Process Images Using LLM

  • Enable Generate Description to extract images from documents and generate descriptions using LLM during indexing.


Schedule and Index

Sets the frequency and the start date/time for indexing a collection. Schedule Frequency supported in SearchBlox is as follows:

  • Once
  • Hourly
  • Daily
  • Every 48 Hours
  • Every 96 Hours
  • Weekly
  • Monthly

The following operation can be performed in Azure blob collections

ActivityDescription
Enable Scheduler for IndexingOnce enabled, you can set the Start Date and Frequency
ScheduleFor each collection, indexing can be scheduled based on the above options.
View all SchedulesRedirects to the Schedules section, where all the Collection Schedules are listed.


Manage Documents Tab

  • Using Manage Documents tab we can do the following operations:

    1. Filter
    2. View content
    3. View metadata
    4. Refresh
    5. Delete
  • To delete a file from your collection, enter the file path and click "Delete".
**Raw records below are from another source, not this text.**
/-- **MIX, v2 shape (equipartition only on the tori `S ≥ S_e`), from the landed core `mix_core`.** For every
cover datum `(G, H, π, ρH, r)` of the line's common context, every badness `a`, coupling `β` and interface
labelling family `cls` (eight clauses X_m, X0–X6, X5): exponentially small bad event + per-sector clustering of
pulled-back local observables (junk-safe, `n ≤ S`) + electric twist equipartition from some `S_e` on + electric
blindness imply the clustering body `∃ m > 0, ∃ S₁, ∀ A B, ∃ C, ∀ S n, S₁ ≤ S → n ≤ S →
|latticeConnectedCorr (r.ρ.comp π) β (2S+1) Ã B̃ n| ≤ C e^{−mn}`. This is the skeleton's §0 proposition
`SectorMixture` of line `twist-equipartition-blindness` (crux `NonSimplyConnectedLatticeGap`,
stmt-QuantumFields-16405), verbatim; proof: `mix_core` (landed stub MIX, v1) applied to the truncated labelling
`fun S V => if S_e ≤ S then cls S V else none`. -/
theorem twist_sectorMixture_of_core :
    ∀ (G : Type) [Group G] [TopologicalSpace G] [IsTopologicalGroup G] [CompactSpace G] [MeasurableSpace G] [BorelSpace
    G], Literature.MathematicalPhysics.QuantumFieldTheory.IsCompactSimpleLieGroup G → ∀ (H : Type) [Group H]
    [TopologicalSpace H] [IsTopologicalGroup H] [CompactSpace H] [MeasurableSpace H] [BorelSpace H],
    Literature.MathematicalPhysics.QuantumFieldTheory.IsCompactSimpleLieGroup H → SimplyConnectedSpace H → ∀ (π : H →*
    G), Continuous π → Function.Surjective π → π.ker ≤ Subgroup.center H → (π.ker : Set H).Finite → π.ker ≠ ⊥ → ∀ (ρH
    : Literature.MathematicalPhysics.QuantumFieldTheory.LatticeRep H) (r :
    Literature.MathematicalPhysics.QuantumFieldTheory.LatticeRep G), ∀ (a β : ℝ) (cls : ∀ S : ℕ,
    Literature.MathematicalPhysics.QuantumFieldTheory.GaugeConfig 4 (2 * S + 1) H → Option ({p : Fin 4 × Fin 4 // p.1
    < p.2} → ↥π.ker)), (∀ S : ℕ, ((∀ o : Option ({p : Fin 4 × Fin 4 // p.1 < p.2} → ↥π.ker), MeasurableSet ((cls S) ⁻¹'
    {o})) ∧ (∀ V : Literature.MathematicalPhysics.QuantumFieldTheory.GaugeConfig 4 (2 * S + 1) H, (cls S) V = none ↔
    (S < 64 ∨ ∃ (k : ℕ) (ch : Fin (k + 1) → Literature.MathematicalPhysics.QuantumFieldTheory.Plaquette 4 (2 * S +
    1)), (∀ i, a ≤ (r.N : ℝ) - ((r.ρ.comp π) (Literature.MathematicalPhysics.QuantumFieldTheory.plaquetteHolonomy V
    (ch i).1 (ch i).2.1.1 (ch i).2.1.2)).trace.re) ∧ (∀ i : Fin k, (Finset.univ.sup fun j : Fin 4 => (((ch
    i.castSucc).1 j - (ch i.succ).1 j).valMinAbs).natAbs) ≤ 3) ∧ S ≤ 16 * (Finset.univ.sup fun j : Fin 4 => (((ch 0).1
    j - (ch (Fin.last k)).1 j).valMinAbs).natAbs))) ∧ (∀ (ε : Literature.MathematicalPhysics.QuantumFieldTheory.Edge 4
    (2 * S + 1) → ↥π.ker) (V : Literature.MathematicalPhysics.QuantumFieldTheory.GaugeConfig 4 (2 * S + 1) H), (cls S)
    (fun e => ((ε e : ↥π.ker) : H) * V e) = (cls S) V) ∧ (∀ (g :
    Literature.MathematicalPhysics.QuantumFieldTheory.Site 4 (2 * S + 1) → H) (V :
    Literature.MathematicalPhysics.QuantumFieldTheory.GaugeConfig 4 (2 * S + 1) H), (cls S)
    (Literature.MathematicalPhysics.QuantumFieldTheory.gaugeTransform g V) = (cls S) V) ∧ (∀ (v :
    Literature.MathematicalPhysics.QuantumFieldTheory.Site 4 (2 * S + 1)) (V :
    Literature.MathematicalPhysics.QuantumFieldTheory.GaugeConfig 4 (2 * S + 1) H), (cls S) (fun e => V (e.1 + v,
    e.2)) = (cls S) V) ∧ (∀ (V V' : Literature.MathematicalPhysics.QuantumFieldTheory.GaugeConfig 4 (2 * S + 1) H) (x₀
    : Literature.MathematicalPhysics.QuantumFieldTheory.Site 4 (2 * S + 1)), (∀ e :
    Literature.MathematicalPhysics.QuantumFieldTheory.Edge 4 (2 * S + 1), S < 16 * (Finset.univ.sup fun j : Fin 4 =>
    ((e.1 j - x₀ j).valMinAbs).natAbs) → V e = V' e) → (cls S) V ≠ none → (cls S) V' ≠ none → (cls S) V = (cls S) V')
    ∧ (∀ (z : {p : Fin 4 × Fin 4 // p.1 < p.2} → ↥π.ker) (ε : Literature.MathematicalPhysics.QuantumFieldTheory.Edge 4
    (2 * S + 1) → ↥π.ker) (V : Literature.MathematicalPhysics.QuantumFieldTheory.GaugeConfig 4 (2 * S + 1) H), (∀ p :
    Literature.MathematicalPhysics.QuantumFieldTheory.Plaquette 4 (2 * S + 1), (∀ k' : H, k' ∈ π.ker → k' ≠ ((if p.1
    p.2.1.1 = 0 ∧ p.1 p.2.1.2 = 0 then ((z p.2 : ↥π.ker) : H) else (1 : H)) *
    Literature.MathematicalPhysics.QuantumFieldTheory.plaquetteHolonomy (fun e => ((ε e : ↥π.ker) : H)) p.1 p.2.1.1
    p.2.1.2) → (ρH.ρ (k'⁻¹ * Literature.MathematicalPhysics.QuantumFieldTheory.plaquetteHolonomy V p.1 p.2.1.1
    p.2.1.2)).trace.re < (ρH.ρ ((((if p.1 p.2.1.1 = 0 ∧ p.1 p.2.1.2 = 0 then ((z p.2 : ↥π.ker) : H) else (1 : H)) *
    Literature.MathematicalPhysics.QuantumFieldTheory.plaquetteHolonomy (fun e => ((ε e : ↥π.ker) : H)) p.1 p.2.1.1
    p.2.1.2))⁻¹ * Literature.MathematicalPhysics.QuantumFieldTheory.plaquetteHolonomy V p.1 p.2.1.1
    p.2.1.2)).trace.re)) → (cls S) V = none ∨ (cls S) V = some z) ∧ (∀ q : {p : Fin 4 × Fin 4 // p.1 < p.2}, q.1.1 ≠ 0
    → ∃ (σ : Equiv.Perm (Fin 4)) (Ψ : ({p : Fin 4 × Fin 4 // p.1 < p.2} → ↥π.ker) → ({p : Fin 4 × Fin 4 // p.1 < p.2}
    → ↥π.ker)), Function.Injective Ψ ∧ (∀ V : Literature.MathematicalPhysics.QuantumFieldTheory.GaugeConfig 4 (2 * S +
    1) H, (cls S) (Literature.MathematicalPhysics.QuantumFieldTheory.configPerm σ V) = ((cls S) V).map Ψ) ∧ (∀ z w :
    {p : Fin 4 × Fin 4 // p.1 < p.2} → ↥π.ker, (∀ q' : {p : Fin 4 × Fin 4 // p.1 < p.2}, q' ≠ q → z q' = w q') → ∀ q''
    : {p : Fin 4 × Fin 4 // p.1 < p.2}, q''.1.1 ≠ 0 → Ψ z q'' = Ψ w q'')))) → (∃ c : ℝ, 0 < c ∧ ∃ C : ℝ, ∀ S : ℕ,
    ((Literature.MathematicalPhysics.QuantumFieldTheory.wilsonMeasure (r.ρ.comp π) β : MeasureTheory.Measure
    (Literature.MathematicalPhysics.QuantumFieldTheory.GaugeConfig 4 (2 * S + 1) H)) ((cls S) ⁻¹' {none})).toReal ≤ C
    * Real.exp (-(c * S))) → (∃ m : ℝ, 0 < m ∧ ∀ A B : Literature.MathematicalPhysics.QuantumFieldTheory.YMSpecies G,
    ∃ C : ℝ, ∀ (S n : ℕ) (z : {p : Fin 4 × Fin 4 // p.1 < p.2} → ↥π.ker), n ≤ S → |(∫ V in ((cls S) ⁻¹' {some z}), A.F
    (fun e => π (Literature.MathematicalPhysics.QuantumLattice.torusLift (2 * S + 1) V e)) * B.F (fun e => π
    (Literature.MathematicalPhysics.QuantumLattice.configShift (-Pi.single 0 (n : ℤ))
    (Literature.MathematicalPhysics.QuantumLattice.torusLift (2 * S + 1) V) e))
    ∂(Literature.MathematicalPhysics.QuantumFieldTheory.wilsonMeasure (r.ρ.comp π) β : MeasureTheory.Measure
    (Literature.MathematicalPhysics.QuantumFieldTheory.GaugeConfig 4 (2 * S + 1) H))) -
    (((Literature.MathematicalPhysics.QuantumFieldTheory.wilsonMeasure (r.ρ.comp π) β : MeasureTheory.Measure
    (Literature.MathematicalPhysics.QuantumFieldTheory.GaugeConfig 4 (2 * S + 1) H)) ((cls S) ⁻¹' {some z})).toReal)⁻¹
    * (∫ V in ((cls S) ⁻¹' {some z}), A.F (fun e => π (Literature.MathematicalPhysics.QuantumLattice.torusLift (2 * S
    + 1) V e)) ∂(Literature.MathematicalPhysics.QuantumFieldTheory.wilsonMeasure (r.ρ.comp π) β :
    MeasureTheory.Measure (Literature.MathematicalPhysics.QuantumFieldTheory.GaugeConfig 4 (2 * S + 1) H))) * (∫ V in
    ((cls S) ⁻¹' {some z}), B.F (fun e => π (Literature.MathematicalPhysics.QuantumLattice.configShift (-Pi.single 0
    (n : ℤ)) (Literature.MathematicalPhysics.QuantumLattice.torusLift (2 * S + 1) V) e))
    ∂(Literature.MathematicalPhysics.QuantumFieldTheory.wilsonMeasure (r.ρ.comp π) β : MeasureTheory.Measure
    (Literature.MathematicalPhysics.QuantumFieldTheory.GaugeConfig 4 (2 * S + 1) H)))| ≤ C * Real.exp (-(m * n)) *
    ((Literature.MathematicalPhysics.QuantumFieldTheory.wilsonMeasure (r.ρ.comp π) β : MeasureTheory.Measure
    (Literature.MathematicalPhysics.QuantumFieldTheory.GaugeConfig 4 (2 * S + 1) H)) ((cls S) ⁻¹' {some z})).toReal) →
    (∃ μ : ℝ, 0 < μ ∧ ∃ (S_e : ℕ) (C : ℝ), ∀ (S : ℕ) (z w : {p : Fin 4 × Fin 4 // p.1 < p.2} → ↥π.ker), S_e ≤ S →
    (∀ q : {p : Fin 4 × Fin 4 // p.1 < p.2}, q.1.1 ≠ 0 → z q = w q) → |((Literature.MathematicalPhysics.QuantumFieldTheory.wilsonMeasure
    (r.ρ.comp π) β : MeasureTheory.Measure (Literature.MathematicalPhysics.QuantumFieldTheory.GaugeConfig 4 (2 * S +
    1) H)) ((cls S) ⁻¹' {some z})).toReal - ((Literature.MathematicalPhysics.QuantumFieldTheory.wilsonMeasure
    (r.ρ.comp π) β : MeasureTheory.Measure (Literature.MathematicalPhysics.QuantumFieldTheory.GaugeConfig 4 (2 * S +
    1) H)) ((cls S) ⁻¹' {some w})).toReal| ≤ C * Real.exp (-(μ * (2 * (S : ℝ) + 1))) *
    ((Literature.MathematicalPhysics.QuantumFieldTheory.wilsonMeasure (r.ρ.comp π) β : MeasureTheory.Measure
    (Literature.MathematicalPhysics.QuantumFieldTheory.GaugeConfig 4 (2 * S + 1) H)) ((cls S) ⁻¹' {some w})).toReal) →
    (∃ μ : ℝ, 0 < μ ∧ ∀ A : Literature.MathematicalPhysics.QuantumFieldTheory.YMSpecies G, ∃ C : ℝ, ∀ (S : ℕ) (z w :
    {p : Fin 4 × Fin 4 // p.1 < p.2} → ↥π.ker), (∀ q : {p : Fin 4 × Fin 4 // p.1 < p.2}, q.1.1 ≠ 0 → z q = w q) → |((Literature.MathematicalPhysics.QuantumFieldTheory.wilsonMeasure
    (r.ρ.comp π) β : MeasureTheory.Measure (Literature.MathematicalPhysics.QuantumFieldTheory.GaugeConfig 4 (2 * S +
    1) H)) ((cls S) ⁻¹' {some w})).toReal * (∫ V in ((cls S) ⁻¹' {some z}), A.F (fun e => π
    (Literature.MathematicalPhysics.QuantumLattice.torusLift (2 * S + 1) V e))
    ∂(Literature.MathematicalPhysics.QuantumFieldTheory.wilsonMeasure (r.ρ.comp π) β : MeasureTheory.Measure
    (Literature.MathematicalPhysics.QuantumFieldTheory.GaugeConfig 4 (2 * S + 1) H))) -
    ((Literature.MathematicalPhysics.QuantumFieldTheory.wilsonMeasure (r.ρ.comp π) β : MeasureTheory.Measure
    (Literature.MathematicalPhysics.QuantumFieldTheory.GaugeConfig 4 (2 * S + 1) H)) ((cls S) ⁻¹' {some z})).toReal *
    (∫ V in ((cls S) ⁻¹' {some w}), A.F (fun e => π (Literature.MathematicalPhysics.QuantumLattice.torusLift (2 * S +
    1) V e)) ∂(Literature.MathematicalPhysics.QuantumFieldTheory.wilsonMeasure (r.ρ.comp π) β : MeasureTheory.Measure
    (Literature.MathematicalPhysics.QuantumFieldTheory.GaugeConfig 4 (2 * S + 1) H)))| ≤ C * Real.exp (-(μ * (2 * (S :
    ℝ) + 1))) * ((Literature.MathematicalPhysics.QuantumFieldTheory.wilsonMeasure (r.ρ.comp π) β :
    MeasureTheory.Measure (Literature.MathematicalPhysics.QuantumFieldTheory.GaugeConfig 4 (2 * S + 1) H)) ((cls S) ⁻¹'
    {some z})).toReal * ((Literature.MathematicalPhysics.QuantumFieldTheory.wilsonMeasure (r.ρ.comp π) β :
    MeasureTheory.Measure (Literature.MathematicalPhysics.QuantumFieldTheory.GaugeConfig 4 (2 * S + 1) H)) ((cls S) ⁻¹'
    {some w})).toReal) → (∃ m : ℝ, 0 < m ∧ ∃ S₁ : ℕ, ∀ A B :
    Literature.MathematicalPhysics.QuantumFieldTheory.YMSpecies G, ∃ C : ℝ, ∀ S n : ℕ, S₁ ≤ S → n ≤ S → |Literature.MathematicalPhysics.QuantumFieldTheory.latticeConnectedCorr
    (r.ρ.comp π) β (2 * S + 1) (fun V => A.F (fun e => π (V e))) (fun V => B.F (fun e => π (V e))) n| ≤ C * Real.exp
    (-(m * n))) := by
  intro G _ _ _ _ _ _ _hG H _ _ _ _ _ _ _hH _hsc π hπc _hπs _hker hfin _hnt _ρH r a β cls hI hbad hpsc hequi
    heblind
  classical
  haveI : Fintype ↥π.ker := @Fintype.ofFinite _ hfin.to_subtype
  have hρc : Continuous (r.ρ.comp π) := r.continuous.comp hπc
  obtain ⟨μ₁, hμ₁, S_e, C₁, hC₁⟩ := hequi
  obtain ⟨c, hc, Cb, hCb⟩ := hbad
  obtain ⟨m, hm, hP⟩ := hpsc
  obtain ⟨μ₂, hμ₂, hE⟩ := heblind
  -- the modified labelling agrees with `cls` from `S_e` on and has empty sectors below
  have hon : ∀ S : ℕ, S_e ≤ S →
      (fun V : Literature.MathematicalPhysics.QuantumFieldTheory.GaugeConfig 4 (2 * S + 1) H =>
        if S_e ≤ S then cls S V else none) = cls S :=
    fun S hS => funext fun V => if_pos hS
  have hoff : ∀ S : ℕ, ¬ S_e ≤ S → ∀ z : {p : Fin 4 × Fin 4 // p.1 < p.2} → ↥π.ker,
      (fun V : Literature.MathematicalPhysics.QuantumFieldTheory.GaugeConfig 4 (2 * S + 1) H =>
        if S_e ≤ S then cls S V else none) ⁻¹' {some z} = ∅ :=
    fun S hS z => Set.eq_empty_of_forall_notMem fun V hV => by simp [if_neg hS] at hV
  refine mix_core π hπc (r.ρ.comp π) hρc β
    (fun (S : ℕ) (V : Literature.MathematicalPhysics.QuantumFieldTheory.GaugeConfig 4 (2 * S + 1) H) =>
      if S_e ≤ S then cls S V else none)
    (fun S => (Literature.MathematicalPhysics.QuantumFieldTheory.wilsonMeasure (r.ρ.comp π) β :
      MeasureTheory.Measure (Literature.MathematicalPhysics.QuantumFieldTheory.GaugeConfig 4 (2 * S + 1) H)))
    (fun _ => rfl) ?_ ?_ ?_ ?_ ?_ ?_ ?_
  · -- X_m
    intro S o
    by_cases hS : S_e ≤ S
    · rw [hon S hS]; exact (hI S).1 o
    · simp only [if_neg hS]
      exact MeasurableSet.const _
  · -- X6
    intro S v V
    by_cases hS : S_e ≤ S
    · simp only [if_pos hS]; exact (hI S).2.2.2.2.1 v V
    · simp only [if_neg hS]
  · -- X5
    intro S q hq
    obtain ⟨σ, Ψ, hΨ, hperm, hrel⟩ := (hI S).2.2.2.2.2.2.2 q hq
    refine ⟨σ, Ψ, hΨ, fun V => ?_, hrel⟩
    by_cases hS : S_e ≤ S
    · simp only [if_pos hS]; exact hperm V
    · simp only [if_neg hS, Option.map_none]
  · -- bad event: below `S_e` everything is unlabelled, absorbed into the constant
    refine ⟨c, hc, max Cb (Real.exp (c * S_e)), fun S => ?_⟩
    by_cases hS : S_e ≤ S
    · rw [hon S hS]
      exact (hCb S).trans (mul_le_mul_of_nonneg_right (le_max_left _ _) (Real.exp_nonneg _))
    · haveI := Literature.MathematicalPhysics.QuantumFieldTheory.isProbabilityMeasure_wilsonMeasure
        (d := 4) (L := 2 * S + 1) (r.ρ.comp π) hρc β
      have h1 : ((Literature.MathematicalPhysics.QuantumFieldTheory.wilsonMeasure (r.ρ.comp π) β :
          MeasureTheory.Measure (Literature.MathematicalPhysics.QuantumFieldTheory.GaugeConfig 4 (2 * S + 1) H))
          ((fun V : Literature.MathematicalPhysics.QuantumFieldTheory.GaugeConfig 4 (2 * S + 1) H =>
            if S_e ≤ S then cls S V else none) ⁻¹' {none})).toReal ≤ 1 :=
        (ENNReal.toReal_mono ENNReal.one_ne_top MeasureTheory.prob_le_one).trans_eq ENNReal.toReal_one
      have h2 : (1 : ℝ) ≤ Real.exp (c * S_e) * Real.exp (-(c * S)) := by
        rw [← Real.exp_add]
        refine Real.one_le_exp ?_
        have : (S : ℝ) ≤ S_e := by exact_mod_cast (not_le.1 hS).le
        nlinarith
      exact h1.trans (h2.trans (mul_le_mul_of_nonneg_right (le_max_right _ _) (Real.exp_nonneg _)))
  · -- per-sector clustering: empty sectors below `S_e`
    refine ⟨m, hm, fun A B => ?_⟩
    obtain ⟨C, hC⟩ := hP A B
    refine ⟨C, fun S n z hn => ?_⟩
    by_cases hS : S_e ≤ S
    · rw [hon S hS]; exact hC S n z hn
    · rw [hoff S hS z]; simp
  · -- electric equipartition: given from `S_e` on, trivial on empty sectors below
    refine ⟨μ₁, hμ₁, C₁, fun S z w hzw => ?_⟩
    by_cases hS : S_e ≤ S
    · rw [hon S hS]; exact hC₁ S z w hS hzw
    · rw [hoff S hS z, hoff S hS w]; simp
  · -- electric blindness
    refine ⟨μ₂, hμ₂, fun A => ?_⟩
    obtain ⟨C, hC⟩ := hE A
    refine ⟨C, fun S z w hzw => ?_⟩
    by_cases hS : S_e ≤ S
    · rw [hon S hS]; exact hC S z w hzw
    · rw [hoff S hS z, hoff S hS w]; simp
  • To see the status of an indexed file, click "View Metadata".

Data Fields Tab

Using Data Fields tab we can create custom fields for search and we can see the Default Data Fields with non-encrypted collection. SearchBlox supports 4 types of Data Fields as listed below:

TypeDescription
KeywordUsed for alphanumeric values such as IDs, tags, codes, or other exact-match fields.
NumberUsed for numeric values such as prices, quantities, ratings, or counts.
DateUsed for date values that can be searched, sorted, and filtered.
TextUsed for full-text search within custom field content.
  • Once the Data fields are configured, collection must be cleared and re-indexed to take effect.
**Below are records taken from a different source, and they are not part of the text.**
/-- **[AbsTopIII] Cor. 1.10 (ii)(d), closed universe-polymorphic form**: the named fact
`Cor_1_10_ii` (FACT-LIST F-0395) holds for ALL models at universe `u`.
[cite: MochizukiAbsTopIII2015, Cor 1.10 (ii) p.42] -/
theorem cor_1_10_ii_forall :
    ∀ M : CurveModel.{u}, Literature.AnabelianGeometry.AbsoluteAnabelian.AbsTopIII.Cor_1_10_ii M :=
  cor_1_10_ii_holds

/-- **The SAME universe-`u` algorithm witnesses Cor. 1.10 (i)(b)** (`Cor_1_10_i M`): its Frobenius
quotient is the characteristic one of `exists_frobQuot_of_extension_univ` — surjective and
`Aut(G)`-invariant on every curve over an MLF. [cite: MochizukiAbsTopIII2015, Cor 1.10 (i) p.42] -/
theorem cor_1_10_i_of_algorithm (M : CurveModel.{u}) :
    ∀ X : M.Curve, M.IsCor110Input X →
      Function.Surjective (algorithm.obj (M.ext X)).frobQuot ∧
        ∀ (φ : (M.ext X).gal ≃ₜ* (M.ext X).gal) (g : (M.ext X).gal),
          (algorithm.obj (M.ext X)).frobQuot (φ g) = (algorithm.obj (M.ext X)).frobQuot g := by
  intro X hX
  rw [algorithm_frobQuot]
  exact (exists_frobQuot_of_extension_univ (M.ext X)).choose_spec
    (CurveModel.exists_localField_gal_of_isMLF_univ M X hX)

/-- **One algorithm for Cor. 1.10 (i)(b) and (ii)(d), every universe**: `algorithm.{u}` witnesses both
named facts at once on every `M : CurveModel.{u}`. [cite: MochizukiAbsTopIII2015, Cor 1.10 p.42] -/
theorem cor_1_10_i_and_ii_holds (M : CurveModel.{u}) :
    (∀ X : M.Curve, M.IsCor110Input X →
      Function.Surjective (algorithm.obj (M.ext X)).frobQuot ∧
        ∀ (φ : (M.ext X).gal ≃ₜ* (M.ext X).gal) (g : (M.ext X).gal),
          (algorithm.obj (M.ext X)).frobQuot (φ g) = (algorithm.obj (M.ext X)).frobQuot g) ∧
    (∀ X : M.Curve, M.IsCor110Input X →
      Nonempty ((algorithm.obj (M.ext X)).kummerBase.range ≃* (M.base X)ˣ)) := by
  refine ⟨cor_1_10_i_of_algorithm M, fun X hX => ?_⟩
  obtain ⟨F₀, fF₀, v, t, lf, cz, ⟨e₀⟩, ⟨r⟩⟩ := exists_localField_ringEquiv_of_isMLF M X hX
  obtain ⟨e⟩ := nonempty_out_galEquiv (M.ext X)
  obtain ⟨vF, tF, lfF, czF, ⟨e₁⟩⟩ :=
    (classData (classOf (M.ext X))).spec (good_classOf_of_isMLF M X hX)
  obtain ⟨eu⟩ := nonempty_units_mulEquiv_of_galoisEquiv (K₁ := (classData (classOf (M.ext X))).F)
    (K₂ := F₀) (e₁.symm.trans (e.trans e₀))
  refine ⟨(MulEquiv.subgroupCongr ?_).trans (Subgroup.topEquiv.trans
    ((Units.mapEquiv (ULift.ringEquiv :
        ULift.{u} (classData (classOf (M.ext X))).F ≃+* (classData (classOf (M.ext X))).F).toMulEquiv).trans
      (eu.trans (Units.mapEquiv r.toMulEquiv))))⟩
  rw [algorithm_kummerBase]
  exact MonoidHom.range_eq_top.mpr surjective_id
Azure Blob Collection Models

The Models page allows you to configure and override AI models used for embeddings, reranking, and LLM-based features within the collection.


Embedding

  • Provider specifies the embedding provider used to generate vector representations of documents.
  • Model defines the embedding model used to convert document content into vectors for semantic search.

Reranker

  • Provider specifies the reranker provider used for improving search result relevance.
  • Model defines the reranker model used to re-score and reorder search results based on relevance.

LLM

  • Provider specifies the Large Language Model provider used for AI-powered features.

  • Model defines the LLM used for tasks such as document enrichment, summaries, and SmartFAQs.

  • These settings override global configurations and apply only to the current collection.